WORK ITEM: Report each line of the listing that carries the word "theorem".

☆ ☆ ☆ ☆

/-- `|η̂|²` times a bounded measurable weight is integrable for `η ∈ L¹ ∩ L²`. [cite: ConnesConsani2023, proof of Prop. 2.1 (the bounded terms; arXiv chunk p0006:L79–L81; p. 104)] -/
private theorem integrable_sqm_mul_bdd (h1 : Integrable η) (h2 : MemLp η 2 volume) {v : ℝ → ℝ}
    (hv : Measurable v) {V : ℝ} (hvb : ∀ t, |v t| ≤ V) :
    Integrable fun t ↦ sqm η t * v t := by
  have hm : Integrable (sqm η) := integrable_norm_sq_weilMellin_half_line_of_memLp h1 h2
  have h := hm.bdd_mul (c := V) hv.aestronglyMeasurable
    (Eventually.of_forall fun t ↦ by rw [Real.norm_eq_abs]; exact hvb t)
  exact h.congr (Eventually.of_forall fun t ↦ mul_comm _ _)

/-- The bounded weight `ψ(1/4) − ρ_N(t)`. [cite: ConnesConsani2023, Prop. 2.1 (plumbing for its proof; arXiv chunk p0006:L55–L81; p. 103–104)] -/
private theorem abs_rdq0_sub_ripple_le (N : ℕ) (t : ℝ) :
    |reDigammaQuarter 0 - weilPrimeRipple N t| ≤
      |reDigammaQuarter 0| +
        ∑ n ∈ Finset.range (N + 1), (ArithmeticFunction.vonMangoldt n : ℝ) / Real.sqrt n * 2 := by
  have h := abs_weilPrimeRipple_le N t
  calc |reDigammaQuarter 0 - weilPrimeRipple N t|
      ≤ |reDigammaQuarter 0| + |weilPrimeRipple N t| := abs_sub _ _
    _ ≤ _ := by linarith

/-- The prime ripple is measurable. [cite: ConnesConsani2023, Prop. 2.1 (plumbing for its proof; arXiv chunk p0006:L55–L81; p. 103–104)] -/
private theorem measurable_ripple (N : ℕ) : Measurable (weilPrimeRipple N) :=
  (continuous_weilPrimeRipple N).measurable

/-- **Decomposition on the form domain**: `E_N(η) = B_N(η) + (1/2π) A(η)` for `η ∈ L¹ ∩ L²` of finite
energy. [cite: ConnesConsani2023, Prop. 2.1 eq. (2.11) (the splitting into Q_∞ and bounded terms; arXiv chunk p0006:L55–L81; p. 103–104)] -/
private theorem weilFinitePrimeQuadratic_eq_bpart_add (N : ℕ) (h1 : Integrable η)
    (h2 : MemLp η 2 volume) (hE : logSobolevEnergy η < ∞) :
    weilFinitePrimeQuadratic N η = bpart N η + 1 / (2 * π) * (archE η).toReal := by
  have hiw := integrable_sqm_mul_rdq_sub h1 hE
  have hib := integrable_sqm_mul_bdd h1 h2 (v := fun t ↦ reDigammaQuarter 0 - weilPrimeRipple N t)
    (measurable_const.sub (measurable_ripple N)) (abs_rdq0_sub_ripple_le N)
  have hsplit : (fun t : ℝ ↦ ‖weilMellin η (1 / 2 + t * I)‖ ^ 2 * weilFinitePrimeWeight N t) =
      fun t ↦ sqm η t * (reDigammaQuarter t - reDigammaQuarter 0) +
        sqm η t * (reDigammaQuarter 0 - weilPrimeRipple N t) := by
    funext t
    unfold weilFinitePrimeWeight sqm
    ring
  have hA : ∫ t, sqm η t * (reDigammaQuarter t - reDigammaQuarter 0) = (archE η).toReal := by
    unfold archE
    exact integral_eq_lintegral_of_nonneg_ae
      (Eventually.of_forall fun t ↦ mul_nonneg (sqm_nonneg η t) (rdq_sub_nonneg t)) hiw.1
  unfold weilFinitePrimeQuadratic bpart
  rw [hsplit, integral_add hiw hib, hA]
  ring

end Decomposition

/-! ## §G Continuity of the bounded part and Fatou for the archimedean energy -/

section Continuity

variable {a : ℝ} {ξ : ℝ → ℂ} {u : ℕ → ℝ → ℂ}

/-- `L²` convergence on the window implies `L¹` convergence. [cite: ConnesConsani2023, proof of Lemma 2.2 (continuity of the embedding; arXiv chunk p0007:L40–L46; p. 105)] -/
private theorem tendsto_integral_norm_sub (ha : 0 < a) (hξ : MemLp ξ 2 volume)
    (hξs : Function.support ξ ⊆ Icc (-a) a)
    (hu : ∀ n, MemLp (u n) 2 volume ∧ Function.support (u n) ⊆ Icc (-a) a)
    (hconv : Tendsto (fun n ↦ ∫ x, ‖u n x - ξ x‖ ^ 2) atTop (𝓝 0)) :
    Tendsto (fun n ↦ ∫ x, ‖u n x - ξ x‖) atTop (𝓝 0) := by
  have hbound : ∀ n, (∫ x, ‖u n x - ξ x‖) ≤ Real.sqrt (2 * a * ∫ x, ‖u n x - ξ x‖ ^ 2) := by
    intro n
    have hd : MemLp (fun x ↦ u n x - ξ x) 2 volume := (hu n).1.sub hξ
    have hds := support_sub_subset_window (hu n).2 hξs
    exact (le_abs_self _).trans (Real.abs_le_sqrt (sq_integral_norm_le hd hds ha))
  have hlim : Tendsto (fun n ↦ Real.sqrt (2 * a * ∫ x, ‖u n x - ξ x‖ ^ 2)) atTop (𝓝 0) := by
    have h := (hconv.const_mul (2 * a)).sqrt
    simpa using h
  exact squeeze_zero (fun n ↦ integral_nonneg fun _ ↦ norm_nonneg _) hbound hlim

/-- The polar values converge: `û_n(σ) → ξ̂(σ)` (`σ` real). [cite: ConnesConsani2023, proof of Prop. 2.1 (f̂(i/2) = ⟨h|f⟩ is a bounded functional; arXiv chunk p0006:L72–L78; p. 103)] -/
private theorem tendsto_weilMellin_real (ha : 0 < a) (hξ : MemLp ξ 2 volume)
    (hξs : Function.support ξ ⊆ Icc (-a) a)
    (hu : ∀ n, MemLp (u n) 2 volume ∧ Function.support (u n) ⊆ Icc (-a) a)
    (hconv : Tendsto (fun n ↦ ∫ x, ‖u n x - ξ x‖ ^ 2) atTop (𝓝 0)) (σ : ℝ) :
    Tendsto (fun n ↦ weilMellin (u n) σ) atTop (𝓝 (weilMellin ξ σ)) := by
  rw [tendsto_iff_norm_sub_tendsto_zero]
  have hd := tendsto_integral_norm_sub ha hξ hξs hu hconv
  refine squeeze_zero (g := fun n ↦ Real.exp (|σ - 1 / 2| * a) * ∫ x, ‖u n x - ξ x‖)
    (fun n ↦ norm_nonneg _) (fun n ↦ ?_) (by simpa using hd.const_mul (Real.exp (|σ - 1 / 2| * a)))
  have hdn : MemLp (fun x ↦ u n x - ξ x) 2 volume := (hu n).1.sub hξ
  rw [← weilMellin_sub_window (hu n).1 (hu n).2 hξ hξs]
  exact norm_weilMellin_real_le hdn (support_sub_subset_window (hu n).2 hξs) σ

/-- The `L²` norms converge. [cite: ConnesConsani2023, Prop. 2.1 (the Hilbert space norm; arXiv chunk p0006:L55; p. 103)] -/
private theorem tendsto_weilNorm2Sq (hξ : MemLp ξ 2 volume)
    (hu : ∀ n, MemLp (u n) 2 volume ∧ Function.support (u n) ⊆ Icc (-a) a)
    (hconv : Tendsto (fun n ↦ ∫ x, ‖u n x - ξ x‖ ^ 2) atTop (𝓝 0)) :
    Tendsto (fun n ↦ weilNorm2Sq (u n)) atTop (𝓝 (weilNorm2Sq ξ)) := by
  have hs : Tendsto (fun n ↦ Real.sqrt (∫ x, ‖u n x‖ ^ 2)) atTop
      (𝓝 (Real.sqrt (∫ x, ‖ξ x‖ ^ 2))) := by
    rw [tendsto_iff_norm_sub_tendsto_zero]
    refine squeeze_zero (fun n ↦ norm_nonneg _) (fun n ↦ ?_) (by simpa using hconv.sqrt)
    rw [Real.norm_eq_abs]
    exact abs_sqrt_integral_norm_sq_sub_le (hu n).1 hξ
  have e : ∀ η : ℝ → ℂ, weilNorm2Sq η = (Real.sqrt (∫ x, ‖η x‖ ^ 2)) ^ 2 := fun η ↦
    (Real.sq_sqrt (integral_nonneg fun _ ↦ by positivity)).symm
  rw [e ξ]
  simp_rw [e]
  exact hs.pow 2

/-- `| |α|² − |β|² | ≤ (1 + 1/δ)|α − β|² + δ|β|²` (`δ > 0`). [folklore] -/
private theorem abs_sq_norm_sub_sq_norm_le (α β : ℂ) {δ : ℝ} (hδ : 0 < δ) :
    |‖α‖ ^ 2 - ‖β‖ ^ 2| ≤ (1 + 1 / δ) * ‖α - β‖ ^ 2 + δ * ‖β‖ ^ 2 := by
  have hd : |‖α‖ - ‖β‖| ≤ ‖α - β‖ := abs_norm_sub_norm_le α β
  have h1 : |‖α‖ ^ 2 - ‖β‖ ^ 2| = |‖α‖ - ‖β‖| * (‖α‖ + ‖β‖) := by
    rw [sq_sub_sq, abs_mul, abs_of_nonneg (by positivity : 0 ≤ ‖α‖ + ‖β‖)]
    ring
  rw [h1]
  set d := ‖α - β‖ with hd_def
  have hsum : ‖α‖ + ‖β‖ ≤ d + 2 * ‖β‖ := by linarith [norm_sub_norm_le α β]
  have hamgm : 2 * d * ‖β‖ ≤ d ^ 2 / δ + δ * ‖β‖ ^ 2 := by
    have key : d ^ 2 / δ + δ * ‖β‖ ^ 2 - 2 * d * ‖β‖ = (d - δ * ‖β‖) ^ 2 / δ := by
      field_simp
      ring
    have : 0 ≤ (d - δ * ‖β‖) ^ 2 / δ := div_nonneg (sq_nonneg _) hδ.le
    linarith
  calc |‖α‖ - ‖β‖| * (‖α‖ + ‖β‖) ≤ d * (d + 2 * ‖β‖) :=
        mul_le_mul hd hsum (by positivity) (norm_nonneg _)
    _ = d ^ 2 + 2 * d * ‖β‖ := by ring
    _ ≤ d ^ 2 + (d ^ 2 / δ + δ * ‖β‖ ^ 2) := by linarith
    _ = (1 + 1 / δ) * d ^ 2 + δ * ‖β‖ ^ 2 := by ring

☆ ☆ ☆ ☆

TASK OUTPUT:
private theorem integrable_sqm_mul_bdd (h1 : Integrable η) (h2 : MemLp η 2 volume) {v : ℝ → ℝ}
private theorem abs_rdq0_sub_ripple_le (N : ℕ) (t : ℝ) :
private theorem measurable_ripple (N : ℕ) : Measurable (weilPrimeRipple N) :=
private theorem weilFinitePrimeQuadratic_eq_bpart_add (N : ℕ) (h1 : Integrable η)
private theorem tendsto_integral_norm_sub (ha : 0 < a) (hξ : MemLp ξ 2 volume)
private theorem tendsto_weilMellin_real (ha : 0 < a) (hξ : MemLp ξ 2 volume)
private theorem tendsto_weilNorm2Sq (hξ : MemLp ξ 2 volume)
private theorem abs_sq_norm_sub_sq_norm_le (α β : ℂ) {δ : ℝ} (hδ : 0 < δ) :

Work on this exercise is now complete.